We buy in bulk and it works out at £34.65 for 15kgs but as we have two dogs we are able to buy lots in one go.


----------



## JacquelineG (Apr 11, 2011)

We're currently feeding William Orijen, which he loves, but that said he'll eat almost everything! The current sack is the fish variety, which I think smells quite strong and not that pleasant to me, although he has no complaints. Previously we were feeding Natural Instinct, but realised we needed a dried food alternative for camping trips, as this is supplied in frozen form. He still has a bone to eat at least once a week. Is the smell of fish4dogs very strong? Do others think I should stick to the Orijen or try fish4dogs?

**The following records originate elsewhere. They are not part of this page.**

import Summits.CriticalPhenomena.CardyFormulaZ2.Theorems.CardyBoundaryCoulombGasBoundaryDefectGaussianRStubTransportPathsPart11

/-!
# Stub `stub_transportPaths` of line `rainbow-monomials-in-excursion-kernels` — Part 20:
# marks on edges, the anchor parameter, cyclic gaps and clearances
# (crux `CardyBoundaryCoulombGas.BoundaryDefectGaussianR`, stmt-CriticalPhenomena-14132)

Continuum constants of TRANSPORT attached to the marks of the marked domain `D` and to the
polygon of Part 8 (`tp_marks_anchor`):

* every (flat) mark lies in the OPEN parameter interval of an edge `zm i`;
* an ANCHOR parameter `α ∈ [0, 1)` on a bottom edge `zA` (`a zA = 0`) which is congruent to no
  mark (the open edge interval is infinite, the marks modulo `1` near it are finitely many);
* `η₀ > 0` with all cyclic gaps between distinct elements of `{marks} ∪ {α}` at least `2 η₀`
  (input of the tube lemma, Part 4, for the separation of a mover from the parked points);
* `dmm > 0` below the mutual distances of the marked points, `dA > 0` below the distances of the
  anchor point `γ α` to the marked points.
All [folklore].
-/

noncomputable section

open Set Filter Metric Topology
open Literature.Probability.RandomPlanarGeometry
open Summit.CriticalPhenomena.CardyFormulaZ2.Cruxes.RectilinearCardy.ExcursionKernelCovariance

namespace Summit.CriticalPhenomena.CardyFormulaZ2.Cruxes.BoundaryDefectGaussianR.RainbowMonomialsInExcursionKernels

/-- Cyclic gaps: if two reals differ by less than `1` and are distinct modulo the three nearest
integer translates with gap `≥ g ≤ 1`, then they differ by `≥ g` modulo every integer.
[folklore] -/
theorem tp_cyclic_gap {t t' g : ℝ} (hg : g ≤ 1) (hlt : |t - t'| < 1)
    (h : ∀ n : ℤ, -1 ≤ n → n ≤ 1 → g ≤ |t - t' - n|) : ∀ n : ℤ, g ≤ |t - t' - n| := by
  intro n
  by_cases hn : -1 ≤ n ∧ n ≤ 1
  · exact h n hn.1 hn.2
  · rw [not_and_or, not_le, not_le] at hn
    have habs := abs_lt.1 hlt
    rcases hn with hn | hn
    · have hn2 : (n : ℝ) ≤ -2 := by exact_mod_cast (show n ≤ -2 by omega)
      rw [abs_of_nonneg (by linarith)]; linarith
    · have hn2 : (2 : ℝ) ≤ n := by exact_mod_cast (show 2 ≤ n by omega)
      rw [abs_of_nonpos (by linarith)]; linarith

/-- **Marks on edges, the anchor, cyclic gaps and clearances.** See the module docstring.
[folklore] -/
theorem tp_marks_anchor {k : ℕ} (D : MarkedDomain k) {M : ℕ} {c : ℤ → ℝ} {a : ℤ → ℕ}
    (hM2 : 2 ≤ M) (hcmono : StrictMono c) (hcper : ∀ z, c (z + M) = c z + 1)
    (hcorner : ∀ z, ¬ (∃ r' : ℝ, 0 < r' ∧ ((∀ w ∈ frontier D.carrier, dist w (D.boundary (c z)) < r' → w.im = (D.boundary (c z)).im) ∨ (∀ w ∈ frontier D.carrier, dist w (D.boundary (c z)) < r' → w.re = (D.boundary (c z)).re))))
    (hash : ∀ (z n : ℤ), a (z + n * M) = a z) {z₀ : ℤ} (hz₀ : a z₀ = 0)
    (hFlat : ∀ i, ∃ r : ℝ, 0 < r ∧ ((∀ z ∈ frontier D.carrier, dist z (D.pt i) < r →
      z.im = (D.pt i).im) ∨ (∀ z ∈ frontier D.carrier, dist z (D.pt i) < r →
      z.re = (D.pt i).re))) :
    ∃ (zm : Fin k → ℤ) (α : ℝ) (zA : ℤ) (η₀ dmm dA : ℝ),
      (∀ i, D.mark i ∈ Ioo (c (zm i)) (c (zm i + 1))) ∧
      a zA = 0 ∧ α ∈ Ioo (c zA) (c (zA + 1)) ∧ α ∈ Ico (0 : ℝ) 1 ∧ (∀ i, ∀ n : ℤ, α ≠ D.mark i + n) ∧
      0 < η₀ ∧ η₀ ≤ 1 / 4 ∧
      (∀ i i', i ≠ i' → ∀ n : ℤ, 2 * η₀ ≤ |D.mark i - D.mark i' - n|) ∧
      (∀ i, ∀ n : ℤ, 2 * η₀ ≤ |α - D.mark i - n|) ∧
      0 < dmm ∧ (∀ i i', i ≠ i' → dmm ≤ dist (D.pt i) (D.pt i')) ∧
      0 < dA ∧ (∀ i, dA ≤ dist (D.boundary α) (D.pt i)) := by
  classical
  have hM : 0 < M := by omega
  have hshift := tp_c_shift hcper
  -- marks are not corners, so they lie inside edges
  have hzm : ∀ i, ∃ z : ℤ, D.mark i ∈ Ioo (c z) (c (z + 1)) := by
    intro i
    obtain ⟨z, -, -, n, hmem⟩ := tp_param_cover hM hcper (D.mark i) 0
    refine ⟨z - n * M, ?_, ?_⟩
    · have e : c (z - n * M) = c z - n := by
        have := hshift z (-n); rw [show z + -n * ↑M = z - n * ↑M by ring] at this
        rw [this]; push_cast; ring
      rw [e]
      rcases hmem.1.eq_or_lt with h | h
      · exfalso
        refine hcorner z ?_
        obtain ⟨r, hr, hfl⟩ := hFlat i
        have hpt : D.pt i = D.boundary (c z) := by
          rw [h]
          have := (D.periodic_boundary.int_mul n) (D.mark i)
          rw [mul_one] at this
          exact this.symm
        rw [hpt] at hfl
        exact ⟨r, hr, hfl⟩
      · linarith
    · have e : c (z - n * M + 1) = c (z + 1) - n := by
        have := hshift (z + 1) (-n); rw [show z + 1 + -n * ↑M = z - n * ↑M + 1 by ring] at this
        rw [this]; push_cast; ring
      rw [e]; linarith [hmem.2]
  choose zm hzm using hzm
  -- the anchor
  have hz₀lt : c z₀ < c (z₀ + 1) := hcmono (by omega)
  set Fm : Finset ℝ := (Finset.univ ×ˢ Finset.Icc (⌊c z₀⌋ - 1) (⌊c z₀⌋ + 2)).image
    (fun p : Fin k × ℤ => D.mark p.1 + p.2) with hFm
  obtain ⟨α₀, hα₀, hα₀F⟩ := (Ioo_infinite hz₀lt).exists_notMem_finset Fm
  have hα₀m : ∀ i, ∀ n : ℤ, α₀ ≠ D.mark i + n := by
    intro i n h
    have hmk := D.mark_mem i
    have hc1 : c (z₀ + 1) ≤ c z₀ + 1 := by
      have := hcmono.monotone (show z₀ + 1 ≤ z₀ + M by omega)
      rw [hcper] at this; exact this
    have hn1 : (⌊c z₀⌋ : ℝ) ≤ c z₀ := Int.floor_le _
    have hn2 : c z₀ < ⌊c z₀⌋ + 1 := Int.lt_floor_add_one _
    have hnlo : ⌊c z₀⌋ - 1 ≤ n := by
      by_contra hlt; push Not at hlt
      have : (n : ℝ) ≤ ⌊c z₀⌋ - 2 := by exact_mod_cast (show n ≤ ⌊c z₀⌋ - 2 by omega)
      linarith [hα₀.1, hmk.2]
    have hnhi : n ≤ ⌊c z₀⌋ + 2 := by
      by_contra hlt; push Not at hlt
      have : (⌊c z₀⌋ : ℝ) + 3 ≤ n := by exact_mod_cast (show ⌊c z₀⌋ + 3 ≤ n by omega)
      linarith [hα₀.2, hmk.1]
    exact hα₀F (Finset.mem_image.2 ⟨(i, n), Finset.mem_product.2 ⟨Finset.mem_univ _,
      Finset.mem_Icc.2 ⟨hnlo, hnhi⟩⟩, h.symm⟩)
  set α := α₀ - ⌊α₀⌋ with hα
  set zA := z₀ - ⌊α₀⌋ * M with hzA
  have hczA : c zA = c z₀ - ⌊α₀⌋ := by
    have := hshift z₀ (-⌊α₀⌋); rw [show z₀ + -⌊α₀⌋ * ↑M = zA by rw [hzA]; ring] at this
    rw [this]; push_cast; ring
  have hczA1 : c (zA + 1) = c (z₀ + 1) - ⌊α₀⌋ := by
    have := hshift (z₀ + 1) (-⌊α₀⌋)
    rw [show z₀ + 1 + -⌊α₀⌋ * ↑M = zA + 1 by rw [hzA]; ring] at this
    rw [this]; push_cast; ring
  have hαm : ∀ i, ∀ n : ℤ, α ≠ D.mark i + n := by
    intro i n h
    refine hα₀m i (n + ⌊α₀⌋) ?_
    rw [hα] at h; push_cast; linarith
  -- cyclic gaps
  set G : Finset ℝ := ((Finset.univ ×ˢ Finset.univ ×ˢ Finset.Icc (-1 : ℤ) 1).filter
      (fun p : Fin k × Fin k × ℤ => p.1 ≠ p.2.1)).image
      (fun p : Fin k × Fin k × ℤ => |D.mark p.1 - D.mark p.2.1 - p.2.2|) ∪
    (Finset.univ ×ˢ Finset.Icc (-1 : ℤ) 1).image (fun p : Fin k × ℤ => |α - D.mark p.1 - p.2|)
    with hG
  have hGpos : ∀ g ∈ G, 0 < g := by
    intro g hg
    rw [hG, Finset.mem_union, Finset.mem_image, Finset.mem_image] at hg
    rcases hg with ⟨⟨i, i', n⟩, hp, rfl⟩ | ⟨⟨i, n⟩, -, rfl⟩
    · have hne : i ≠ i' := (Finset.mem_filter.1 hp).2
      refine abs_pos.2 (sub_ne_zero.2 fun h => ?_)
      have h1 := D.mark_mem i
      have h2 := D.mark_mem i'
      have hn0 : n = 0 := by
        have : |(n : ℝ)| < 1 := by rw [← h, abs_lt]; constructor <;> linarith [h1.1, h1.2, h2.1, h2.2]
        have : |n| < 1 := by exact_mod_cast this
        exact Int.abs_lt_one_iff.1 this
      rw [hn0, Int.cast_zero, sub_eq_zero] at h
      exact hne (D.strictMono_mark.injective h)
    · exact abs_pos.2 (sub_ne_zero.2 fun h => hαm i n (by linarith))
  obtain ⟨η₀, hη₀, hη₀4, hη₀G⟩ : ∃ η₀ : ℝ, 0 < η₀ ∧ η₀ ≤ 1 / 4 ∧ ∀ g ∈ G, 2 * η₀ ≤ g := by
    by_cases hne : G.Nonempty
    · obtain ⟨g₀, hg₀, hmin⟩ := G.exists_min_image id hne
      refine ⟨min (1 / 4) (g₀ / 2), lt_min (by norm_num) (half_pos (hGpos g₀ hg₀)), min_le_left _ _,
        fun g hg => ?_⟩
      have h1 := hmin g hg
      simp only [id] at h1
      linarith [min_le_right (1 / 4 : ℝ) (g₀ / 2)]
    · refine ⟨1 / 4, by norm_num, le_rfl, fun g hg => absurd ⟨g, hg⟩ hne⟩
  have hαIco : α ∈ Ico (0 : ℝ) 1 := ⟨by rw [hα]; linarith [Int.floor_le α₀],
    by rw [hα]; linarith [Int.lt_floor_add_one α₀]⟩
  have hgap1 : ∀ i i', i ≠ i' → ∀ n : ℤ, 2 * η₀ ≤ |D.mark i - D.mark i' - n| := by
    intro i i' hne
    have h1 := D.mark_mem i
    have h2 := D.mark_mem i'
    refine tp_cyclic_gap (by linarith) (by rw [abs_lt]; constructor <;> linarith [h1.1, h1.2, h2.1, h2.2])
      fun n hn1 hn2 => hη₀G _ ?_
    rw [hG, Finset.mem_union]; left
    exact Finset.mem_image.2 ⟨(i, i', n), Finset.mem_filter.2 ⟨Finset.mem_product.2
      ⟨Finset.mem_univ _, Finset.mem_product.2 ⟨Finset.mem_univ _, Finset.mem_Icc.2 ⟨hn1, hn2⟩⟩⟩,
      hne⟩, rfl⟩
  have hgap2 : ∀ i, ∀ n : ℤ, 2 * η₀ ≤ |α - D.mark i - n| := by
    intro i
    have h1 := D.mark_mem i
    refine tp_cyclic_gap (by linarith) (by rw [abs_lt]; constructor <;> linarith [h1.1, h1.2, hαIco.1, hαIco.2])
      fun n hn1 hn2 => hη₀G _ ?_
    rw [hG, Finset.mem_union]; right
    exact Finset.mem_image.2 ⟨(i, n), Finset.mem_product.2 ⟨Finset.mem_univ _,
      Finset.mem_Icc.2 ⟨hn1, hn2⟩⟩, rfl⟩
  -- clearances
  obtain ⟨dmm, hdmm, hdmm'⟩ : ∃ dmm : ℝ, 0 < dmm ∧ ∀ i i', i ≠ i' → dmm ≤ dist (D.pt i) (D.pt i') := by
    set H : Finset ℝ := ((Finset.univ ×ˢ Finset.univ).filter (fun p : Fin k × Fin k => p.1 ≠ p.2)).image
      (fun p : Fin k × Fin k => dist (D.pt p.1) (D.pt p.2)) with hH
    by_cases hne : H.Nonempty
    · obtain ⟨d₀, hd₀, hmin⟩ := H.exists_min_image id hne
      refine ⟨d₀, ?_, fun i i' hii' => ?_⟩
      · obtain ⟨⟨i, i'⟩, hp, rfl⟩ := Finset.mem_image.1 hd₀
        exact dist_pos.2 fun h => (Finset.mem_filter.1 hp).2 (D.pt_injective h)
      · have := hmin _ (Finset.mem_image.2 ⟨(i, i'), Finset.mem_filter.2
          ⟨Finset.mem_product.2 ⟨Finset.mem_univ _, Finset.mem_univ _⟩, hii'⟩, rfl⟩)
        simpa using this
    · exact ⟨1, one_pos, fun i i' hii' => absurd ⟨_, Finset.mem_image.2 ⟨(i, i'),
        Finset.mem_filter.2 ⟨Finset.mem_product.2 ⟨Finset.mem_univ _, Finset.mem_univ _⟩, hii'⟩,
        rfl⟩⟩ hne⟩
  obtain ⟨dA, hdA, hdA'⟩ : ∃ dA : ℝ, 0 < dA ∧ ∀ i, dA ≤ dist (D.boundary α) (D.pt i) := by
    have hne' : ∀ i, D.boundary α ≠ D.pt i := by
      intro i h
      have := D.injOn_boundary hαIco (D.mark_mem i) h
      exact hαm i 0 (by rw [this]; simp)
    set H : Finset ℝ := Finset.univ.image (fun i : Fin k => dist (D.boundary α) (D.pt i)) with hH
    by_cases hne : H.Nonempty
    · obtain ⟨d₀, hd₀, hmin⟩ := H.exists_min_image id hne
      refine ⟨d₀, ?_, fun i => ?_⟩
      · obtain ⟨i, -, rfl⟩ := Finset.mem_image.1 hd₀
        exact dist_pos.2 (hne' i)
      · have := hmin _ (Finset.mem_image.2 ⟨i, Finset.mem_univ _, rfl⟩)
        simpa using this
    · exact ⟨1, one_pos, fun i => absurd ⟨_, Finset.mem_image.2 ⟨i, Finset.mem_univ _, rfl⟩⟩ hne⟩
  refine ⟨zm, α, zA, η₀, dmm, dA, hzm, ?_, ?_, hαIco, fun i n => hαm i n, hη₀, hη₀4, hgap1, hgap2,
    hdmm, hdmm', hdA, hdA'⟩
  · rw [hzA, show z₀ - ⌊α₀⌋ * ↑M = z₀ + -⌊α₀⌋ * ↑M by ring, hash]; exact hz₀
  · rw [hczA, hczA1]
    exact ⟨by rw [hα]; linarith [hα₀.1], by rw [hα]; linarith [hα₀.2]⟩

/-- **Registered sub-goal `s7_marksAnchor` of stub `stub_transportPaths`** (marks on edges, the
anchor, cyclic gaps and clearances; one-line form of `tp_marks_anchor`). [folklore] -/
theorem s7_marksAnchor : ∀ (k : ℕ) (D : MarkedDomain k) (M : ℕ) (c : ℤ → ℝ) (a : ℤ → ℕ), (2 ≤ M) → (StrictMono c) → (∀ z, c (z + M) = c z + 1) → (∀ z, ¬ (∃ r' : ℝ, 0 < r' ∧ ((∀ w ∈ frontier D.carrier, dist w (D.boundary (c z)) < r' → w.im = (D.boundary (c z)).im) ∨ (∀ w ∈ frontier D.carrier, dist w (D.boundary (c z)) < r' → w.re = (D.boundary (c z)).re)))) → (∀ (z n : ℤ), a (z + n * M) = a z) → ∀ (z₀ : ℤ), (a z₀ = 0) → (∀ i, ∃ r : ℝ, 0 < r ∧ ((∀ z ∈ frontier D.carrier, dist z (D.pt i) < r → z.im = (D.pt i).im) ∨ (∀ z ∈ frontier D.carrier, dist z (D.pt i) < r → z.re = (D.pt i).re))) → ∃ (zm : Fin k → ℤ) (α : ℝ) (zA : ℤ) (η₀ dmm dA : ℝ), (∀ i, D.mark i ∈ Set.Ioo (c (zm i)) (c (zm i + 1))) ∧ a zA = 0 ∧ α ∈ Set.Ioo (c zA) (c (zA + 1)) ∧ α ∈ Set.Ico (0 : ℝ) 1 ∧ (∀ i, ∀ n : ℤ, α ≠ D.mark i + n) ∧ 0 < η₀ ∧ η₀ ≤ 1 / 4 ∧ (∀ i i', i ≠ i' → ∀ n : ℤ, 2 * η₀ ≤ |D.mark i - D.mark i' - n|) ∧ (∀ i, ∀ n : ℤ, 2 * η₀ ≤ |α - D.mark i - n|) ∧ 0 < dmm ∧ (∀ i i', i ≠ i' → dmm ≤ dist (D.pt i) (D.pt i')) ∧ 0 < dA ∧ (∀ i, dA ≤ dist (D.boundary α) (D.pt i)) :=
  fun _ D _ _ _ hM2 hcmono hcper hcorner hash _ hz₀ hFlat =>
    tp_marks_anchor D hM2 hcmono hcper hcorner hash hz₀ hFlat

end Summit.CriticalPhenomena.CardyFormulaZ2.Cruxes.BoundaryDefectGaussianR.RainbowMonomialsInExcursionKernels

end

I definately don't want to upset his stomach, but I am very keen that he is fed a good quality food. Opinions please, and thank you!


----------



## SixStar (Dec 8, 2009)

I imagine any fish based dry food will smell very strong of fish! (that wasn't meant to sound patronising, but I'm aware it does, so I'm sorry!).

I feed Orijen six fish to my Greyhounds and would recommend that over the Fish4Dogs personally. F4D is a very good food but I think Orijen just has the edge, it's got a much higher fish content... but then again, F4D is the better budget option. 

Have you thought about getting an airtight container to store the food in? That'll keep all the smells in, and you'll just need to hold your breath when scooping the kibble into the bowl  ... and if William is anything like my lot, the kibble isn't in the bowl long enough to produce offending smells!


----------



## GoldenShadow (Jun 15, 2009)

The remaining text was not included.